> **Task instructions**
Write down exactly the lines of the records below, beginning with the first and ending with the line that includes "phase-defect moment, ★".

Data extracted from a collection
____
import Summits.HubbardSuperconductivity.HubbardSuperconductivity.Theorems.AnisotropyChordTransferFibre3RowCXSCells
import Summits.HubbardSuperconductivity.HubbardSuperconductivity.Theorems.AnisotropyChordTransferFibre3N1RowL2N00316

/-!
# Route `AnisotropyChord` / H0 rotor rung, LEVEL 2 row C (KT-2b): the `ν`-column `[316, 363]/10⁶` — the X-sum bracket

The `ν`-cell `ν = λ₂/θ² ∈ [0.000316, 0.000363]` (p2's column `colN00316`): the L-uniform bracket of the positive Parseval sum of the
phase-defect moment, ★ `xsN00316` : `RowC.xsCellCheck 128 … (436/100) = true` — for every `L ≥ 128` and every `ν` in the column,
`XSn(L, νθ²) ≤ 436/100` (window `K = 32` pointwise majorants + tail by the column's certified totals `θ⁴S₂ ≤ 1211316439/200000000`,
`θ⁴T10 ≤ 3739535637/1000000000`; `RowC.xs_cell_sound`; exact-ℚ mirror value 4.3365); one kernel `decide` (≈ 75 s); shared by all `a`-cells
of this column (files `…RowCL2N00316A….lean`).
Prover seat `hubbard-h0-rotor-p1` g28 (route lead); helper for piece A = stmt-HubbardSuperconductivity-23918 of rung 19089
(`--supports`, helper class).  Nothing here proves superconductivity in the Hubbard model; one kernel-certified piece of ONE
conditional reduction (the GM₃ ∀L certificate, Level-2 row C = KT-2b); the rotor TARGET as originally worded stays FALSE (g15 verdict).
Mathlib + the tree only; no sorry.  Generated by p1 g28's rowc/mkfiles.py (HOME/hubbard-h0-rotor-p1/rowc/).
-/

set_option linter.dupNamespace false
set_option autoImplicit false

open Literature.Analysis.ValidatedNumerics

namespace Summit.HubbardSuperconductivity.HubbardSuperconductivity.Theorems.AnisotropyChord.Transfer.Fibre3.L2.KT2b

open L2.N1

/-- ★ the X-sum bracket of the column `colN00316`: `XSn ≤ 436/100` for all `L ≥ 128`, `ν ∈ [316, 363]/10⁶` (kernel evaluation of `RowC.xsCellCheck`). -/
theorem xsN00316 :
    RowC.xsCellCheck 128 colN00316.n1 colN00316.n2 colN00316.νd colN00316.Tn colN00316.Td 1000000 colN00316.bS2.2 colN00316.bT10.2
      ((436 : ℚ) / 100) = true := by
  decide +kernel

end Summit.HubbardSuperconductivity.HubbardSuperconductivity.Theorems.AnisotropyChord.Transfer.Fibre3.L2.KT2b
import Summits.Ventures.Crystal3D.Bulk.GapEquivalence
import HarnessLib

/-!
# HOLE ⇔ GAP: the spherical ("angular") form of the twelve-neighbour gap

HONEST FRAMING. Part of the venture `Summits/Ventures/Crystal3D` (cell `pub-crystal3d`, phase 2,
PLAN R42.3; the 24-hour sprint's `TARGET-GAP.md` §3). The cell's engines certify the gap
`GAP(h*)`, `h* = 1.26`, in its ANGULAR FORM (AG): "there is NO `(x₁, …, x₁₂, p) ∈ (S²)¹³` with
`⟪xᵢ, xⱼ⟫ ≤ 1/2` for all `i ≠ j` (shell directions pairwise `≥ 60°`) and `⟪p, xᵢ⟫ ≤ 0.63` for all
`i` (a hole of angular radius `≥ φ* = arccos 0.63` in the shell)". This file TYPES that statement,
`NoHole t` (parameter `t` = the cosine threshold, `t = h/2`), and PROVES the 3D-to-spherical
reduction both ways:

* `gapTupleDiam_of_noHole : NoHole (h / 2) → GapTupleDiam h` — the direction the sprint uses
  (no side condition): a fourteenth ball at distance `D < h` from a twelve-kissed ball is a
  direction `p` with `⟪p, xᵢ⟫ ≤ D/2 < h/2` for all twelve shell directions `xᵢ`;
* `noHole_of_gapTupleDiam : 1 < h → GapTupleDiam h → ∀ t < h/2, NoHole t` — conversely a hole
  `(x, p)` at level `t < h/2` IS a fourteen-ball configuration `0, x₁, …, x₁₂, max(2t, 1) · p`
  violating the gap;
* `gapTupleDiam_iff_noHole : 1 < h → (GapTupleDiam h ↔ ∀ t < h/2, NoHole t)` (exact; (AG) at the
  endpoint `t = h/2` itself is a hair stronger than `GAP(h)`, which allows a fourteenth ball AT
  distance `h`), `twelveNeighbourGap_iff_hole` (the labelled form, via `Bulk/GapEquivalence.lean`),
  `NoHole.anti`;
* the sprint's glue with the certified statement LITERALLY the hypothesis:
  `twelveNeighbourGap_of_noHole : NoHole (h/2) → TwelveNeighbourGap h` and
  `bulkCrystallization3D_of_noHole_of_classification :
     NoHole 0.63 → Hales2012_kissingConfigCongruent → BulkCrystallization3D 1296`
  (standard axioms; the classification hypothesis is the tree's computational theorem
  `Hales2012_kissingConfigCongruent_holds` — discharged in the computational companion file).

Nothing is claimed: `NoHole 0.63` is the object the engines must certify (two implementations,
`TARGET-GAP.md` §4), typed here as its formal referent. Elementary real inner-product algebra only.
-/

noncomputable section

open scoped BigOperators InnerProductSpace
open Finset

namespace Summit.Ventures.Crystal3D

open Literature.Geometry.DiscreteGeometry

/-! ## The angular statement -/

/-- **No hole at cosine level `t`** (the sprint's (AG), `TARGET-GAP.md` §3, with `0.63` replaced by
the parameter `t`): for every twelve unit vectors `x₁, …, x₁₂` with pairwise inner products
`≤ 1/2` (directions of twelve balls kissing a unit-diameter ball: pairwise angle `≥ 60°`) and every
unit vector `p`, SOME `xᵢ` has `⟪p, xᵢ⟫ > t` — i.e. there is no `(x, p) ∈ (S²)¹³` with
`⟪xᵢ, xⱼ⟫ ≤ 1/2 (i ≠ j)` and `⟪p, xᵢ⟫ ≤ t ∀ i` (no empty spherical cap of angular radius
`arccos t` in the shell). The labels need not be distinct points (coincident `xᵢ = xⱼ` violate
`⟪xᵢ, xⱼ⟫ ≤ 1/2` anyway). `NoHole 0.63` is GAP(1.26) in angular form (`gapTupleDiam_of_noHole`). -/
def NoHole (t : ℝ) : Prop :=
  ∀ (x : Fin 12 → EuclideanSpace ℝ (Fin 3)) (p : EuclideanSpace ℝ (Fin 3)),
    (∀ i, ‖x i‖ = 1) → ‖p‖ = 1 → (∀ i j, i ≠ j → ⟪x i, x j⟫_ℝ ≤ 1 / 2) →
      ∃ i, t < ⟪p, x i⟫_ℝ
import Summits.KontsevichZagierPeriods.KontsevichZagierPeriods.Theorems.RootDecompWalshStrataPolarChart04

/-!
# The elliptic-polar chart, part 5/5: boundary sections in HEIGHT coordinates

Declarations `isSemialgebraicFunOn_abs` … `Conic.hasDerivAt_hix` of the farm-checked gen-7 file `PolarChart.lean`: the height
reparametrisation `t = Y/X(Y)` of a boundary-section term of `InBaker.of_psector` (`InBaker.psection_height`, rule (2) in one
variable via the landed `InBaker.of_cov₁'`): the factor `1/W(t) = X²/(κ₀X² + κ₁Y²)` absorbs the `X²` of `dt = (X − YX′)/X² dY`, so the
height integrand `pheight = (γ/(3a))·h(√(κ₀X² + κ₁Y²))·|X − YX′|/(κ₀X² + κ₁Y²)` has no pole at the asymptotic directions of a conic
wall (the slope parametrisation does); its semialgebraicity; the injectivity input (`injOn_pΨ`, `height_inj_of_norm`); and the
wall-as-graph-over-the-height-axis toolkit: `Conic.transpose`, `Conic.pxy_lox/pxy_hix`, `Conic.hasDerivAt_Bx/Dx/lox/hix`.
See the module docstring of `RootDecompWalshStrataPolarChart01` (part 1). [KontsevichZagier2001 §1.2 rule (2); BCR1998 §2.2; this node gen 7]
-/

noncomputable section

open Set MeasureTheory MvPolynomial Literature.NumberTheory.Transcendental
open Literature.ModelTheory.ExponentialFields (IsSemialgebraic isSemialgebraic_univ)

namespace Summit.KontsevichZagierPeriods.RootDecompWalshStrata.ConicDescent.BallCube

variable {κ₀ κ₁ : ℚ}

/-! #### 32.10 Boundary sections in HEIGHT coordinates (the cure of the asymptotic-direction disease, NODE (7′)) -/

/-- `|F|` is semialgebraic (`|F| = √(F·F)`). [BCR1998 §2.2] -/
theorem isSemialgebraicFunOn_abs {m : ℕ} {T : Set (Fin m → ℝ)} {F : (Fin m → ℝ) → ℝ}
    (hF : IsSemialgebraicFunOn ℚ T F) : IsSemialgebraicFunOn ℚ T fun v => |F v| :=
  (IsSemialgebraicFunOn.sqrt_holds (IsSemialgebraicFunOn.mul_holds hF hF)).congr fun v _ => by
    simp only [Pi.mul_apply, Real.sqrt_mul_self_eq_abs]

/-- The derivative of the slope `Y ↦ Y/X(Y)` along a graph `X = X(Y)`. [calculus] -/
theorem hasDerivAt_slope {X : ℝ → ℝ} {X'₀ y : ℝ} (hX : HasDerivAt X X'₀ y) (hne : X y ≠ 0) :
    HasDerivAt (fun s : ℝ => s / X s) ((1 * X y - y * X'₀) / X y ^ 2) y :=
  (hasDerivAt_id y).div hX hne

/-- The height integrand `(γ/(3a))·h(√(κ₀X² + κ₁Y²))·|X − Y X′|/(κ₀X² + κ₁Y²)` of a section over the graph
`X = X(Y)`. [this node] -/
def pheight (κ₀ κ₁ γ a c : ℚ) (X X' : ℝ → ℝ) (v : Fin 1 → ℝ) : ℝ :=
  (γ : ℝ) / (3 * a) * ph a c (√(κ₀ * X (v 0) ^ 2 + κ₁ * v 0 ^ 2)) * |X (v 0) - v 0 * X' (v 0)| /
    (κ₀ * X (v 0) ^ 2 + κ₁ * v 0 ^ 2)

/-- The height integrand is `ℚ`-semialgebraic when `X`, `X′` are. [BCR1998 §2.2] -/
theorem isSemialgebraicFunOn_pheight (hκ : 0 < κ₀ ∧ 0 ≤ κ₁) (γ a c : ℚ) {T₀ : Set (Fin 1 → ℝ)}
    (hT₀ : IsSemialgebraic ℚ T₀) {X X' : ℝ → ℝ} (hXsa : IsSemialgebraicFunOn ℚ T₀ fun v => X (v 0))
    (hX'sa : IsSemialgebraicFunOn ℚ T₀ fun v => X' (v 0)) (hXpos : ∀ v ∈ T₀, 0 < X (v 0)) :
    IsSemialgebraicFunOn ℚ T₀ (pheight κ₀ κ₁ γ a c X X') := by
  have h0 := isSemialgebraicFunOn_apply hT₀ (0 : Fin 1)
  have hE : IsSemialgebraicFunOn ℚ T₀ fun v => (κ₀ : ℝ) * X (v 0) ^ 2 + κ₁ * v 0 ^ 2 :=
    (((isSemialgebraicFunOn_ratCast hT₀ κ₀).mul_holds (hXsa.mul_holds hXsa)).add_holds
      ((isSemialgebraicFunOn_ratCast hT₀ κ₁).mul_holds (h0.mul_holds h0))).congr fun v _ => by
      simp only [Pi.add_apply, Pi.mul_apply]; ring
  have hEpos : ∀ v ∈ T₀, 0 < (κ₀ : ℝ) * X (v 0) ^ 2 + κ₁ * v 0 ^ 2 := fun v hv => by
    have h1 : (0 : ℝ) < κ₀ := by exact_mod_cast hκ.1
    have h2 : (0 : ℝ) ≤ κ₁ := by exact_mod_cast hκ.2
    nlinarith [pow_pos (hXpos v hv) 2, mul_nonneg h2 (sq_nonneg (v 0)), mul_pos h1 (pow_pos (hXpos v hv) 2)]
  have hS : IsSemialgebraicFunOn ℚ T₀ fun v => √((κ₀ : ℝ) * X (v 0) ^ 2 + κ₁ * v 0 ^ 2) :=
    IsSemialgebraicFunOn.sqrt_holds hE
  have hU : IsSemialgebraicFunOn ℚ T₀ fun v =>
      (a : ℝ) * √((κ₀ : ℝ) * X (v 0) ^ 2 + κ₁ * v 0 ^ 2) ^ 2 + c :=
    (((isSemialgebraicFunOn_ratCast hT₀ a).mul_holds (hS.mul_holds hS)).add_holds
      (isSemialgebraicFunOn_ratCast hT₀ c)).congr fun v _ => by
      simp only [Pi.add_apply, Pi.mul_apply]; ring
  have hph : IsSemialgebraicFunOn ℚ T₀ fun v =>
      ph a c (√((κ₀ : ℝ) * X (v 0) ^ 2 + κ₁ * v 0 ^ 2)) :=
    (hU.mul_holds (IsSemialgebraicFunOn.sqrt_holds hU)).congr fun v _ => by
      simp only [Pi.mul_apply, ph]
  have habs : IsSemialgebraicFunOn ℚ T₀ fun v => |X (v 0) - v 0 * X' (v 0)| :=
    isSemialgebraicFunOn_abs ((hXsa.sub_holds (h0.mul_holds hX'sa)).congr fun v _ => by
      simp only [Pi.sub_apply, Pi.mul_apply])
  exact ((((isSemialgebraicFunOn_ratCast hT₀ (γ / (3 * a))).mul_holds hph).mul_holds habs).div hE
    fun v hv => (hEpos v hv).ne').congr fun v _ => by
    simp only [Pi.mul_apply, pheight]; push_cast; ring

/-- **HEIGHT REPARAMETRISATION of a boundary-section term of `InBaker.of_psector`** (rule (2) in one variable,
`t = Y/X(Y)`): if the chart carries the graph of `ζ` over `S` into the graph `X = X(Y) > 0` over a height set
`T₀` (`ζ(Y/X(Y)) = √(κ₀X(Y)² + κ₁Y²)`, i.e. `Φ(t, ζ t) = (X(Y), Y)`), the slope being injective on `T₀` and
covering `S`, then `[S, P(t, ζ t)]` is in the Baker sector as soon as the height integral
`[{Y ∈ T₀ | Y/X(Y) ∈ S}, (γ/(3a))·h(√(κ₀X² + κ₁Y²))·|X − YX′|/(κ₀X² + κ₁Y²)]` is — the factor `1/W(t) = X²/(κ₀X² + κ₁Y²)`
has absorbed the `X²` of `dt = (X − YX′)/X² dY`, so no pole is left at the asymptotic directions of a conic
wall; on a wall of the adapted family `a(κ₀X² + κ₁Y²) + c` is the square of an affine form, so `h(√…) = |affine|³`.
[KontsevichZagier2001 §1.2 rule (2); this node] -/
theorem InBaker.psection_height (hκ : 0 < κ₀ ∧ 0 ≤ κ₁) (γ a c : ℚ) {S T₀ : Set (Fin 1 → ℝ)}
    (hT₀ : IsSemialgebraic ℚ T₀) (X X' : ℝ → ℝ) (hXsa : IsSemialgebraicFunOn ℚ T₀ fun v => X (v 0))
    (hX'sa : IsSemialgebraicFunOn ℚ T₀ fun v => X' (v 0)) (hXpos : ∀ v ∈ T₀, 0 < X (v 0))
    (hder : ∀ v ∈ T₀, HasDerivAt X (X' (v 0)) (v 0))
    (hinj : ∀ u ∈ T₀, ∀ v ∈ T₀, u 0 / X (u 0) = v 0 / X (v 0) → u 0 = v 0)
    (hsurj : ∀ x ∈ S, ∃ v ∈ T₀, v 0 / X (v 0) = x 0) (ζ : (Fin 1 → ℝ) → ℝ)
    (hζ : ∀ v ∈ T₀, lift₁ (fun s => s / X s) v ∈ S →
      ζ (lift₁ (fun s => s / X s) v) = √(κ₀ * X (v 0) ^ 2 + κ₁ * v 0 ^ 2))
    (r₁ : KZ.IntegralRep 1) (hr₁ : r₁.domain = S)
    (hr₁i : EqOn r₁.integrand (fun x => ppot κ₀ κ₁ γ a c (Fin.snoc x (ζ x))) S)
    (h : ∀ r : KZ.IntegralRep 1, r.domain = {v | v ∈ T₀ ∧ lift₁ (fun s => s / X s) v ∈ S} →
      r.integrand = pheight κ₀ κ₁ γ a c X X' → InBaker (KZ.of r)) :
    InBaker (KZ.of r₁) := by
  subst hr₁
  have hg : IsSemialgebraicFunOn ℚ T₀ fun v => v 0 / X (v 0) :=
    (isSemialgebraicFunOn_apply hT₀ (0 : Fin 1)).div hXsa fun v hv => (hXpos v hv).ne'
  refine InBaker.of_cov₁' r₁ hT₀ (fun s => s / X s) (fun s => (1 * X s - s * X' s) / X s ^ 2) hg
    (fun v hv => hasDerivAt_slope (hder v hv) (hXpos v hv).ne') hinj hsurj
    (pheight κ₀ κ₁ γ a c X X') (isSemialgebraicFunOn_pheight hκ γ a c hT₀ hXsa hX'sa hXpos)
    (fun v hv hvd => ?_) h
  have hX0 : 0 < X (v 0) := hXpos v hv
  have h1 : (0 : ℝ) < κ₀ := by exact_mod_cast hκ.1
  have h2 : (0 : ℝ) ≤ κ₁ := by exact_mod_cast hκ.2
  have hE : 0 < (κ₀ : ℝ) * X (v 0) ^ 2 + κ₁ * v 0 ^ 2 := by
    nlinarith [mul_nonneg h2 (sq_nonneg (v 0)), mul_pos h1 (pow_pos hX0 2)]
  have e0 : (Fin.snoc (lift₁ (fun s => s / X s) v) (ζ (lift₁ (fun s => s / X s) v)) : Fin 2 → ℝ) 0 =
      v 0 / X (v 0) := by
    have : (0 : Fin 2) = Fin.castSucc (0 : Fin 1) := rfl
    rw [this, Fin.snoc_castSucc]
    rfl
  have e1 : (Fin.snoc (lift₁ (fun s => s / X s) v) (ζ (lift₁ (fun s => s / X s) v)) : Fin 2 → ℝ) 1 =
      √(κ₀ * X (v 0) ^ 2 + κ₁ * v 0 ^ 2) := by
    have : (1 : Fin 2) = Fin.last 1 := rfl
    rw [this, Fin.snoc_last, hζ v hv hvd]
  rw [hr₁i hvd]
  beta_reduce
  rw [ppot_eq, e0, e1, ppotFib, pheight, one_mul, abs_div, abs_of_pos (pow_pos hX0 2)]
  have hW : (κ₀ : ℝ) + κ₁ * (v 0 / X (v 0)) ^ 2 = (κ₀ * X (v 0) ^ 2 + κ₁ * v 0 ^ 2) / X (v 0) ^ 2 := by
    field_simp
  rw [hW]
  field_simp

/-- The inverse chart `Ψ` is injective on `{X > 0}`: two points on the same open ray from the centre with the same
`κ`-norm coincide (the injectivity input `hinj` of `InBaker.psection_height` on the set of heights whose branch point IS
the section point). [this node] -/
theorem injOn_pΨ (hκ : 0 < κ₀ ∧ 0 ≤ κ₁) : InjOn (pΨ κ₀ κ₁) {w : Fin 2 → ℝ | 0 < w 0} := by
  intro w₁ h₁ w₂ h₂ h
  rw [← pΦ_pΨ hκ (w := w₁) h₁, ← pΦ_pΨ hκ (w := w₂) h₂, h]

/-- The slope determines the height on a graph `X = X(Y) > 0` once the `κ`-norm is prescribed by a function of the
slope (the form in which `hinj` is discharged). [this node] -/
theorem height_inj_of_norm (hκ : 0 < κ₀ ∧ 0 ≤ κ₁) {X : ℝ → ℝ} {ζ : ℝ → ℝ} {y₁ y₂ : ℝ} (h₁ : 0 < X y₁)
    (h₂ : 0 < X y₂) (hn₁ : ζ (y₁ / X y₁) = √(κ₀ * X y₁ ^ 2 + κ₁ * y₁ ^ 2))
    (hn₂ : ζ (y₂ / X y₂) = √(κ₀ * X y₂ ^ 2 + κ₁ * y₂ ^ 2)) (ht : y₁ / X y₁ = y₂ / X y₂) : y₁ = y₂ := by
  have hΨ : pΨ κ₀ κ₁ ![X y₁, y₁] = pΨ κ₀ κ₁ ![X y₂, y₂] := by
    funext j
    fin_cases j
    · simpa [pΨ] using ht
    · simp only [pΨ, Fin.mk_one, Matrix.cons_val_one, Matrix.cons_val_fin_one, Matrix.cons_val_zero]
      rw [← hn₁, ← hn₂, ht]
  have := injOn_pΨ hκ (show (0 : ℝ) < (![X y₁, y₁] : Fin 2 → ℝ) 0 by simpa using h₁)
    (show (0 : ℝ) < (![X y₂, y₂] : Fin 2 → ℝ) 0 by simpa using h₂) hΨ
  simpa using congrFun this 1

/-- The TRANSPOSED conic: `F.transpose.pxy y x = F.pxy x y` (the wall as a graph over the height axis). [this node] -/
def _root_.Summit.KontsevichZagierPeriods.RootDecompWalshStrata.ConicDescent.Conic.transpose (F : Conic) : Conic := ⟨F.c2, F.c1, F.b1, F.c0, F.b0, F.A⟩

/-- Auxiliary step `transpose_pxy`. [bookkeeping] -/
theorem _root_.Summit.KontsevichZagierPeriods.RootDecompWalshStrata.ConicDescent.Conic.transpose_pxy (F : Conic) (x y : ℝ) :
    F.transpose.pxy y x = F.pxy x y := by
  simp only [Conic.transpose, Conic.pxy, Conic.Bx, Conic.Cx]
  ring

/-- The roots ARE roots (`A ≠ 0`, `D ≥ 0`). [folklore] -/
theorem _root_.Summit.KontsevichZagierPeriods.RootDecompWalshStrata.ConicDescent.Conic.pxy_lox (K : Conic) (hA : K.A ≠ 0) {x : ℝ} (hD : 0 ≤ K.Dx x) :
    K.pxy x (K.lox x) = 0 := by
  have hA' : (K.A : ℝ) ≠ 0 := by exact_mod_cast hA
  have hk := K.key x (K.lox x)
  have h2 : 2 * (K.A : ℝ) * K.lox x + K.Bx x = √(K.Dx x) := by
    rw [Conic.lox]; field_simp; ring
  rw [h2, Real.sq_sqrt hD, sub_self] at hk
  have h4 : (4 : ℝ) * K.A ≠ 0 := mul_ne_zero four_ne_zero hA'
  exact (mul_eq_zero.1 hk).resolve_left h4

/-- Auxiliary step `pxy_hix`. [bookkeeping] -/
theorem _root_.Summit.KontsevichZagierPeriods.RootDecompWalshStrata.ConicDescent.Conic.pxy_hix (K : Conic) (hA : K.A ≠ 0) {x : ℝ} (hD : 0 ≤ K.Dx x) :
    K.pxy x (K.hix x) = 0 := by
  have hA' : (K.A : ℝ) ≠ 0 := by exact_mod_cast hA
  have hk := K.key x (K.hix x)
  have h2 : 2 * (K.A : ℝ) * K.hix x + K.Bx x = -√(K.Dx x) := by
    rw [Conic.hix]; field_simp; ring
  rw [h2, neg_sq, Real.sq_sqrt hD, sub_self] at hk
  have h4 : (4 : ℝ) * K.A ≠ 0 := mul_ne_zero four_ne_zero hA'
  exact (mul_eq_zero.1 hk).resolve_left h4

/-- `B′ = b₁`. [calculus] -/
theorem _root_.Summit.KontsevichZagierPeriods.RootDecompWalshStrata.ConicDescent.Conic.hasDerivAt_Bx (K : Conic) (x : ℝ) : HasDerivAt K.Bx K.b1 x :=
  (((hasDerivAt_id x).const_mul (K.b1 : ℝ)).const_add (K.b0 : ℝ)).congr_deriv (by ring)

/-- `D′ = 2 e x + f`. [calculus] -/
theorem _root_.Summit.KontsevichZagierPeriods.RootDecompWalshStrata.ConicDescent.Conic.hasDerivAt_Dx (K : Conic) (x : ℝ) :
    HasDerivAt K.Dx (2 * K.e * x + K.f) x := by
  have hfun : K.Dx = fun s => (K.e : ℝ) * s ^ 2 + K.f * s + K.g := funext K.Dx_eq
  rw [hfun]
  have h := ((((hasDerivAt_pow 2 x).const_mul (K.e : ℝ)).add
    ((hasDerivAt_id x).const_mul (K.f : ℝ))).add_const (K.g : ℝ))
  refine h.congr_deriv ?_
  simp only [Nat.cast_ofNat, Nat.add_one_sub_one, pow_one, mul_one]
  ring

/-- The derivative of the root `(−B + √D)/(2A)` where `D > 0`. [calculus] -/
theorem _root_.Summit.KontsevichZagierPeriods.RootDecompWalshStrata.ConicDescent.Conic.hasDerivAt_lox (K : Conic) {x : ℝ} (hD : 0 < K.Dx x) :
    HasDerivAt K.lox ((-(K.b1 : ℝ) + (2 * K.e * x + K.f) / (2 * √(K.Dx x))) / (2 * K.A)) x := by
  have h := ((K.hasDerivAt_Bx x).neg.add ((K.hasDerivAt_Dx x).sqrt hD.ne')).div_const (2 * (K.A : ℝ))
  exact h

/-- The derivative of the root `(−B − √D)/(2A)` where `D > 0`. [calculus] -/
theorem _root_.Summit.KontsevichZagierPeriods.RootDecompWalshStrata.ConicDescent.Conic.hasDerivAt_hix (K : Conic) {x : ℝ} (hD : 0 < K.Dx x) :
    HasDerivAt K.hix ((-(K.b1 : ℝ) - (2 * K.e * x + K.f) / (2 * √(K.Dx x))) / (2 * K.A)) x := by
  have h := ((K.hasDerivAt_Bx x).neg.sub ((K.hasDerivAt_Dx x).sqrt hD.ne')).div_const (2 * (K.A : ℝ))
  exact h

end Summit.KontsevichZagierPeriods.RootDecompWalshStrata.ConicDescent.BallCube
____
> **Task result**
import Summits.HubbardSuperconductivity.HubbardSuperconductivity.Theorems.AnisotropyChordTransferFibre3RowCXSCells
import Summits.HubbardSuperconductivity.HubbardSuperconductivity.Theorems.AnisotropyChordTransferFibre3N1RowL2N00316

/-!
# Route `AnisotropyChord` / H0 rotor rung, LEVEL 2 row C (KT-2b): the `ν`-column `[316, 363]/10⁶` — the X-sum bracket

The `ν`-cell `ν = λ₂/θ² ∈ [0.000316, 0.000363]` (p2's column `colN00316`): the L-uniform bracket of the positive Parseval sum of the
phase-defect moment, ★ `xsN00316` : `RowC.xsCellCheck 128 … (436/100) = true` — for every `L ≥ 128` and every `ν` in the column,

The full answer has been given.